Today, the landscape is changing. Smaller AI models have become powerful enough to be deployed in real production environments. When these models are combined with complex business logic and technologies (such as tool utilization, function calls, Retrieval-Augmented Generation (RAG) systems, fine-tuning, and even other smaller AI models), these AI systems can produce results comparable to or even surpass those utilizing larger models.
Impact on AI and Crypto
Introducing smaller AI models into AI systems and applications positively impacts multiple verticals within the AI and crypto stack, including decentralized training, local inference, and incentivized data collection.
Decentralized and Distributed Training
Recent breakthroughs in decentralized and distributed training have brought this concept into the mainstream AI spotlight. Both Prime Intellect and Nous Research have demonstrated the feasibility of training AI models on geographically distributed computer clusters using different technologies. Prior to these recent achievements, decentralized training was largely considered impractical and economically unfeasible.
Although the initial results are impressive, more research and engineering work is needed to scale these training methods to create models comparable to those produced by AI labs like OpenAI and Anthropic from a pure model size perspective (e.g., trillion-parameter models).
However, those leveraging smaller models (Prime Intellect and Nous have experimented with models in the billions of parameters) can leverage decentralized training protocols like Gensyn and Prime Intellect once these new distributed training methods are integrated into their systems.
Local Inference
Most users interacting with newer generative AI models, whether for text, images, or videos, do so through hosted services. For instance, similar to existing traditional cloud architectures, OpenAI effectively hosts and runs the chatGPT application, providing developers with API endpoints to integrate their model sets.

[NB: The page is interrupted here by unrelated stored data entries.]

/-! ### The trigamma function `ψ′` -/

/-- **Stirling's series for the trigamma function `ψ′ = (ψ)′` with an explicit remainder** (any order
`ν ≥ 1`, right half-plane): for `Re w > 0`,
`‖ψ′(w) − (1/w + 1/(2w²) + Σ_{k=1}^{ν} B_{2k}/w^{2k+1})‖ ≤ (2ν+2)(π²/3)(2ν+1)!/(2π)^{2ν+1} · 1/(‖w‖^{2ν+1} Re w)`
(Euler–Maclaurin on the polygamma series `ψ′(w) = Σ_j (w+j)^{-2}`, `hasSum_iteratedDeriv_digamma`).
[cite: AndrewsAskeyRoy1999, Thm 1.2.5 and (1.2.14) (polygamma series); Cor 1.4.5 (Stirling)] -/
theorem norm_deriv_digamma_sub_stirlingSeries_le {w : ℂ} (hw : 0 < w.re) {ν : ℕ} (hν : ν ≠ 0) :
    ‖deriv Complex.digamma w - (1 / w + 1 / (2 * w ^ 2) +
        ∑ k ∈ Finset.Icc 1 ν, (bernoulli (2 * k) : ℂ) / w ^ (2 * k + 1))‖ ≤
      (2 * ν + 2) * (Real.pi ^ 2 / 3 * ((2 * ν + 1).factorial : ℝ) / (2 * Real.pi) ^ (2 * ν + 1)) /
        (‖w‖ ^ (2 * ν + 1) * w.re) := by
  -- the derivative family `F_j = -G_{j+1}`: `F_j(x) = (-1)^j (j+1)!/(w+x)^{j+2}`
  set F : ℕ → ℝ → ℂ := fun j y ↦ (-1 : ℂ) ^ j * ((j + 1).factorial : ℂ) * (w + y) ^ (-(j + 2 : ℤ)) with hF
  set Main : ℂ := 1 / w + 1 / (2 * w ^ 2) + ∑ k ∈ Finset.Icc 1 ν, (bernoulli (2 * k) : ℂ) / w ^ (2 * k + 1)
    with hMain
  set C : ℝ := Real.pi ^ 2 / 3 * ((2 * ν + 1).factorial : ℝ) / (2 * Real.pi) ^ (2 * ν + 1) with hC
  set Bnd : ℝ := (2 * ν + 2) * C / (‖w‖ ^ (2 * ν + 1) * w.re) with hBnd
  have hw0 : w ≠ 0 := fun h ↦ by rw [h] at hw; simp at hw
  have hwpos : 0 < ‖w‖ := norm_pos_iff.mpr hw0
  have hC0 : 0 ≤ C := by rw [hC]; positivity
  -- `F` is a derivative family on `[0, n]`
  have hFderiv : ∀ n : ℕ, ∀ j, ∀ x ∈ Icc ((0 : ℕ) : ℝ) n, HasDerivAt (F j) (F (j + 1) x) x := by
    intro n j x hx
    have hx0 : 0 ≤ x := by simpa using hx.1
    have h := (hasDerivAt_gFam hw (j + 1) hx0).const_mul (-1 : ℂ)
    have eF : ∀ i, F i = fun y : ℝ ↦ (-1 : ℂ) * ((-1 : ℂ) ^ (i + 1) * ((i + 1).factorial : ℂ) *
        (w + y) ^ (-((i + 1 : ℕ) + 1 : ℤ))) := by
      intro i; funext y; simp only [hF]; push_cast; ring
    rw [eF j]
    refine h.congr_deriv ?_
    rw [eF (j + 1)]
    push_cast
    ring_nf
  -- values
  have hF0 : ∀ y : ℝ, 0 ≤ y → F 0 y = ((w + y) ^ 2)⁻¹ := by
    intro y hy
    simp only [hF, pow_zero, zero_add, Nat.factorial_one, Nat.cast_one, one_mul, Nat.cast_zero, zpow_neg]
    norm_cast
  have hF1 : ∀ k, 1 ≤ k → ∀ y : ℝ, 0 ≤ y →
      (bernoulli (2 * k) : ℂ) / ((2 * k).factorial : ℂ) * F (2 * k - 1) y = -((bernoulli (2 * k) : ℂ) * ((w + y) ^ (2 * k + 1))⁻¹) := by
    intro k hk y hy
    have hne : w + (y : ℂ) ≠ 0 := add_ofReal_ne_zero hw hy
    obtain ⟨k', rfl⟩ : ∃ k', k = k' + 1 := ⟨k - 1, by omega⟩
    have e1 : 2 * (k' + 1) - 1 = 2 * k' + 1 := by omega
    rw [e1]
    have hFval : F (2 * k' + 1) y = -(((2 * k' + 2).factorial : ℂ)) * ((w + y) ^ (2 * k' + 3))⁻¹ := by
      simp only [hF]
      have hm1 : (-1 : ℂ) ^ (2 * k' + 1) = -1 := by
        rw [pow_succ, pow_mul, neg_one_sq, one_pow, one_mul]
      have ez : (-((((2 * k' + 1 : ℕ) : ℤ)) + 2) : ℤ) = -(((2 * k' + 3 : ℕ)) : ℤ) := by push_cast; ring
      rw [hm1, show 2 * k' + 1 + 1 = 2 * k' + 2 by ring, ez, zpow_neg, zpow_natCast]
      ring
    rw [hFval, show 2 * (k' + 1) = 2 * k' + 2 by ring, show 2 * k' + 2 + 1 = 2 * k' + 3 by ring]
    have hf : (((2 * k' + 2).factorial : ℕ) : ℂ) ≠ 0 := by exact_mod_cast Nat.factorial_ne_zero _
    have hX : (w + y) ^ (2 * k' + 3) ≠ 0 := pow_ne_zero _ hne
    field_simp
  have hF2 : ∀ y : ℝ, (1 : ℂ) / ((2 * ν + 1).factorial : ℂ) * ((bernoulliPer (2 * ν + 1) y : ℂ) * F (2 * ν + 1) y)
      = -(((2 * ν + 2 : ℕ) : ℂ) * ((bernoulliPer (2 * ν + 1) y : ℂ) * (w + y) ^ (-(2 * ν + 3 : ℤ)))) := by
    intro y
    simp only [hF]
    rw [pow_succ, pow_mul, neg_one_sq, one_pow, one_mul]
    have ez : (-((((2 * ν + 1 : ℕ) : ℤ)) + 2) : ℤ) = -(2 * ν + 3 : ℤ) := by push_cast; ring
    rw [ez, Nat.factorial_succ (2 * ν + 1), Nat.cast_mul]
    have hf : (((2 * ν + 1).factorial : ℕ) : ℂ) ≠ 0 := by exact_mod_cast Nat.factorial_ne_zero _
    field_simp
  -- `∫_0^n F_0 = 1/w − 1/(w+n)`
  have hI : ∀ n : ℕ, ∫ x in ((0 : ℕ) : ℝ)..n, F 0 x = w⁻¹ - (w + n)⁻¹ := by
    intro n
    have hn0 : (0 : ℝ) ≤ n := Nat.cast_nonneg n
    have hderiv : ∀ x ∈ uIcc (0 : ℝ) n, HasDerivAt (fun y : ℝ ↦ -(w + y)⁻¹) (F 0 x) x := by
      intro x hx
      rw [uIcc_of_le hn0] at hx
      have hne : w + (x : ℂ) ≠ 0 := add_ofReal_ne_zero hw hx.1
      have h2 : HasDerivAt (fun y : ℝ ↦ w + (y : ℂ)) 1 x := by
        simpa using ((hasDerivAt_id x).ofReal_comp).const_add w
      have h3 := (h2.inv hne).neg
      rw [hF0 x hx.1]
      refine h3.congr_deriv ?_
      field_simp
    have hcont : ContinuousOn (F 0) (uIcc (0 : ℝ) n) := by
      rw [uIcc_of_le hn0]
      intro x hx
      exact (hFderiv n 0 x (by simpa using hx)).continuousAt.continuousWithinAt
    rw [Nat.cast_zero, integral_eq_sub_of_hasDerivAt hderiv hcont.intervalIntegrable]
    push_cast
    ring
  -- remainder bound
  have hR : ∀ n : ℕ, ‖∫ x in (0 : ℝ)..n, (bernoulliPer (2 * ν + 1) x : ℂ) * (w + x) ^ (-(2 * ν + 3 : ℤ))‖ ≤
      C / (‖w‖ ^ (2 * ν + 1) * w.re) := by
    intro n
    have hn0 : (0 : ℝ) ≤ n := Nat.cast_nonneg n
    set K : ℝ := C * (‖w‖ ^ (2 * ν + 1))⁻¹ with hK
    have hK0 : 0 ≤ K := by rw [hK]; positivity
    have hpt : ∀ᵐ x : ℝ, x ∈ Ioc (0 : ℝ) n →
        ‖(bernoulliPer (2 * ν + 1) x : ℂ) * (w + x) ^ (-(2 * ν + 3 : ℤ))‖ ≤ K * ((w.re + x) ^ 2)⁻¹ := by
      refine ae_of_all _ fun x hx ↦ ?_
      rw [norm_mul, Complex.norm_real, Real.norm_eq_abs, hK, mul_assoc]
      have h1 := abs_bernoulliPer_odd_le hν x
      have h2 : ‖(w + x) ^ (-(2 * ν + 3 : ℤ))‖ ≤ (‖w‖ ^ (2 * ν + 1))⁻¹ * ((w.re + x) ^ 2)⁻¹ := by
        have := norm_zpow_neg_le hw (2 * ν + 1) hx.1.le
        convert this using 3
        push_cast; ring
      exact mul_le_mul h1 h2 (norm_nonneg _) hC0
    have hderiv : ∀ x ∈ uIcc (0 : ℝ) n, HasDerivAt (fun y : ℝ ↦ -K * (w.re + y)⁻¹) (K * ((w.re + x) ^ 2)⁻¹) x := by
      intro x hx
      rw [uIcc_of_le hn0] at hx
      have hne : w.re + x ≠ 0 := by linarith [hx.1]
      have h1 : HasDerivAt (fun y : ℝ ↦ w.re + y) 1 x := (hasDerivAt_id x).const_add _
      have h2 := (h1.inv hne).const_mul (-K)
      refine h2.congr_deriv ?_
      field_simp
    have hcont : ContinuousOn (fun x : ℝ ↦ K * ((w.re + x) ^ 2)⁻¹) (uIcc (0 : ℝ) n) := by
      rw [uIcc_of_le hn0]
      refine ContinuousOn.mul continuousOn_const (ContinuousOn.inv₀ (by fun_prop) fun x hx ↦ ?_)
      have : 0 < w.re + x := by linarith [hx.1]
      positivity
    have hint : IntervalIntegrable (fun x : ℝ ↦ K * ((w.re + x) ^ 2)⁻¹) volume 0 n := hcont.intervalIntegrable
    have hval : ∫ x in (0 : ℝ)..n, K * ((w.re + x) ^ 2)⁻¹ = -K * (w.re + n)⁻¹ - -K * (w.re + 0)⁻¹ :=
      integral_eq_sub_of_hasDerivAt hderiv hint
    calc ‖∫ x in (0 : ℝ)..n, (bernoulliPer (2 * ν + 1) x : ℂ) * (w + x) ^ (-(2 * ν + 3 : ℤ))‖
        ≤ ∫ x in (0 : ℝ)..n, K * ((w.re + x) ^ 2)⁻¹ := intervalIntegral.norm_integral_le_of_norm_le hn0 hpt hint
      _ = K * ((w.re)⁻¹ - (w.re + n)⁻¹) := by rw [hval]; ring
      _ ≤ K * (w.re)⁻¹ := by
          refine mul_le_mul_of_nonneg_left ?_ hK0
          have : 0 ≤ (w.re + n)⁻¹ := by positivity
          linarith
      _ = C / (‖w‖ ^ (2 * ν + 1) * w.re) := by rw [hK]; field_simp
  -- Euler–Maclaurin at finite `n` and the identity
  have hkey : ∀ n : ℕ, ‖(∑ j ∈ Finset.range (n + 1), ((w + j) ^ 2)⁻¹) -
      (-(w + n)⁻¹ + ((w + n) ^ 2)⁻¹ / 2 -
        ∑ k ∈ Finset.Icc 1 ν, (bernoulli (2 * k) : ℂ) * ((w + n) ^ (2 * k + 1))⁻¹) - Main‖ ≤ Bnd := by
    intro n
    have hEM := eulerMaclaurin_family (hFderiv n) (Nat.zero_le n) ν
    rw [hI n, Nat.cast_zero] at hEM
    have hS : ∑ j ∈ Finset.range (n + 1), ((w + j) ^ 2)⁻¹ = (w ^ 2)⁻¹ + ∑ m ∈ Finset.Ioc 0 n, F 0 m := by
      rw [sum_range_succ_eq_add_sum_Ioc]
      congr 1
      · simp
      · refine Finset.sum_congr rfl fun m _ ↦ ?_
        rw [hF0 m (Nat.cast_nonneg m), Complex.ofReal_natCast]
    have hF0n : F 0 n = ((w + n) ^ 2)⁻¹ := by rw [hF0 n (Nat.cast_nonneg n), Complex.ofReal_natCast]
    have hF00 : F 0 0 = (w ^ 2)⁻¹ := by
      have := hF0 0 le_rfl
      rw [Complex.ofReal_zero, add_zero] at this
      exact this
    have hsumK : ∑ k ∈ Finset.Icc 1 ν, (bernoulli (2 * k) : ℂ) / (2 * k).factorial *
        (F (2 * k - 1) n - F (2 * k - 1) 0) =
        -(∑ k ∈ Finset.Icc 1 ν, (bernoulli (2 * k) : ℂ) * ((w + n) ^ (2 * k + 1))⁻¹) +
          ∑ k ∈ Finset.Icc 1 ν, (bernoulli (2 * k) : ℂ) / w ^ (2 * k + 1) := by
      rw [← Finset.sum_neg_distrib, ← Finset.sum_add_distrib]
      refine Finset.sum_congr rfl fun k hk ↦ ?_
      have hk1 : 1 ≤ k := (Finset.mem_Icc.mp hk).1
      have h1 := hF1 k hk1 n (Nat.cast_nonneg n)
      have h0 := hF1 k hk1 0 le_rfl
      rw [Complex.ofReal_natCast] at h1
      rw [Complex.ofReal_zero, add_zero] at h0
      rw [mul_sub, h1, h0, div_eq_mul_inv]
      ring
    have hRn : 1 / ((2 * ν + 1).factorial : ℂ) *
        ∫ x in (0 : ℝ)..n, (bernoulliPer (2 * ν + 1) x : ℂ) * F (2 * ν + 1) x =
        -(((2 * ν + 2 : ℕ) : ℂ) * ∫ x in (0 : ℝ)..n, (bernoulliPer (2 * ν + 1) x : ℂ) * (w + x) ^ (-(2 * ν + 3 : ℤ))) := by
      rw [← intervalIntegral.integral_const_mul, ← intervalIntegral.integral_const_mul,
        ← intervalIntegral.integral_neg]
      refine intervalIntegral.integral_congr fun x _ ↦ ?_
      exact hF2 x
    have hid : (∑ j ∈ Finset.range (n + 1), ((w + j) ^ 2)⁻¹) -
        (-(w + n)⁻¹ + ((w + n) ^ 2)⁻¹ / 2 -
          ∑ k ∈ Finset.Icc 1 ν, (bernoulli (2 * k) : ℂ) * ((w + n) ^ (2 * k + 1))⁻¹) - Main =
        -(((2 * ν + 2 : ℕ) : ℂ) * ∫ x in (0 : ℝ)..n, (bernoulliPer (2 * ν + 1) x : ℂ) * (w + x) ^ (-(2 * ν + 3 : ℤ))) := by
      rw [hS, hEM, hsumK, hRn, hF0n, hF00, hMain]
      ring
    rw [hid, norm_neg, norm_mul, Complex.norm_natCast, hBnd, mul_div_assoc]
    push_cast
    exact mul_le_mul_of_nonneg_left (hR n) (by positivity : (0 : ℝ) ≤ 2 * (ν : ℝ) + 2)
  -- limits
  have hA : Tendsto (fun n : ℕ ↦ ∑ j ∈ Finset.range (n + 1), ((w + j) ^ 2)⁻¹) atTop
      (𝓝 (deriv Complex.digamma w)) := by
    have h := hasSum_iteratedDeriv_digamma hw (k := 1) le_rfl
    rw [iteratedDeriv_one] at h
    have h2 := h.tendsto_sum_nat.comp (tendsto_add_atTop_nat 1)
    refine h2.congr fun n ↦ ?_
    simp
  have hV : Tendsto (fun n : ℕ ↦ -(w + n)⁻¹ + ((w + n) ^ 2)⁻¹ / 2 -
      ∑ k ∈ Finset.Icc 1 ν, (bernoulli (2 * k) : ℂ) * ((w + n) ^ (2 * k + 1))⁻¹) atTop (𝓝 0) := by
    have h1 : Tendsto (fun n : ℕ ↦ -(w + n)⁻¹) atTop (𝓝 0) := by
      have := (tendsto_inv_pow_add_nat hw (le_refl 1)).neg
      simpa using this
    have h2 : Tendsto (fun n : ℕ ↦ ((w + n) ^ 2)⁻¹ / 2) atTop (𝓝 0) := by
      have := (tendsto_inv_pow_add_nat hw (by norm_num : 1 ≤ 2)).div_const 2
      simpa using this
    have h3 : Tendsto (fun n : ℕ ↦ ∑ k ∈ Finset.Icc 1 ν, (bernoulli (2 * k) : ℂ) * ((w + n) ^ (2 * k + 1))⁻¹)
        atTop (𝓝 0) := by
      have : Tendsto (fun n : ℕ ↦ ∑ k ∈ Finset.Icc 1 ν, (bernoulli (2 * k) : ℂ) * ((w + n) ^ (2 * k + 1))⁻¹) atTop
          (𝓝 (∑ k ∈ Finset.Icc 1 ν, (bernoulli (2 * k) : ℂ) * 0)) := by
        refine tendsto_finsetSum _ fun k hk ↦ ?_
        exact (tendsto_inv_pow_add_nat hw (by omega)).const_mul _
      simpa using this
    have := (h1.add h2).sub h3
    simpa using this
  have hlim : Tendsto (fun n : ℕ ↦ (∑ j ∈ Finset.range (n + 1), ((w + j) ^ 2)⁻¹) -
      (-(w + n)⁻¹ + ((w + n) ^ 2)⁻¹ / 2 -
        ∑ k ∈ Finset.Icc 1 ν, (bernoulli (2 * k) : ℂ) * ((w + n) ^ (2 * k + 1))⁻¹) - Main) atTop
      (𝓝 (deriv Complex.digamma w - 0 - Main)) := (hA.sub hV).sub tendsto_const_nhds
  have hnorm := (continuous_norm.tendsto _).comp hlim
  have hle := le_of_tendsto' hnorm hkey
  simpa [hMain, hBnd, hC] using hle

The convenience provided by hosted services to users is hard to overstate. However, it also has some drawbacks:
Black Box Models – The model you use today may be different tomorrow. From the user's perspective, it's a black box—the service provider can switch models without the user's knowledge. This can lead to unexpected behavior or replacement of high-quality models with lower-quality ones, despite users paying for the higher-quality model.
Privacy – The entity running the service can view all data passed through the model. This deprives users of the ability to keep their queries private.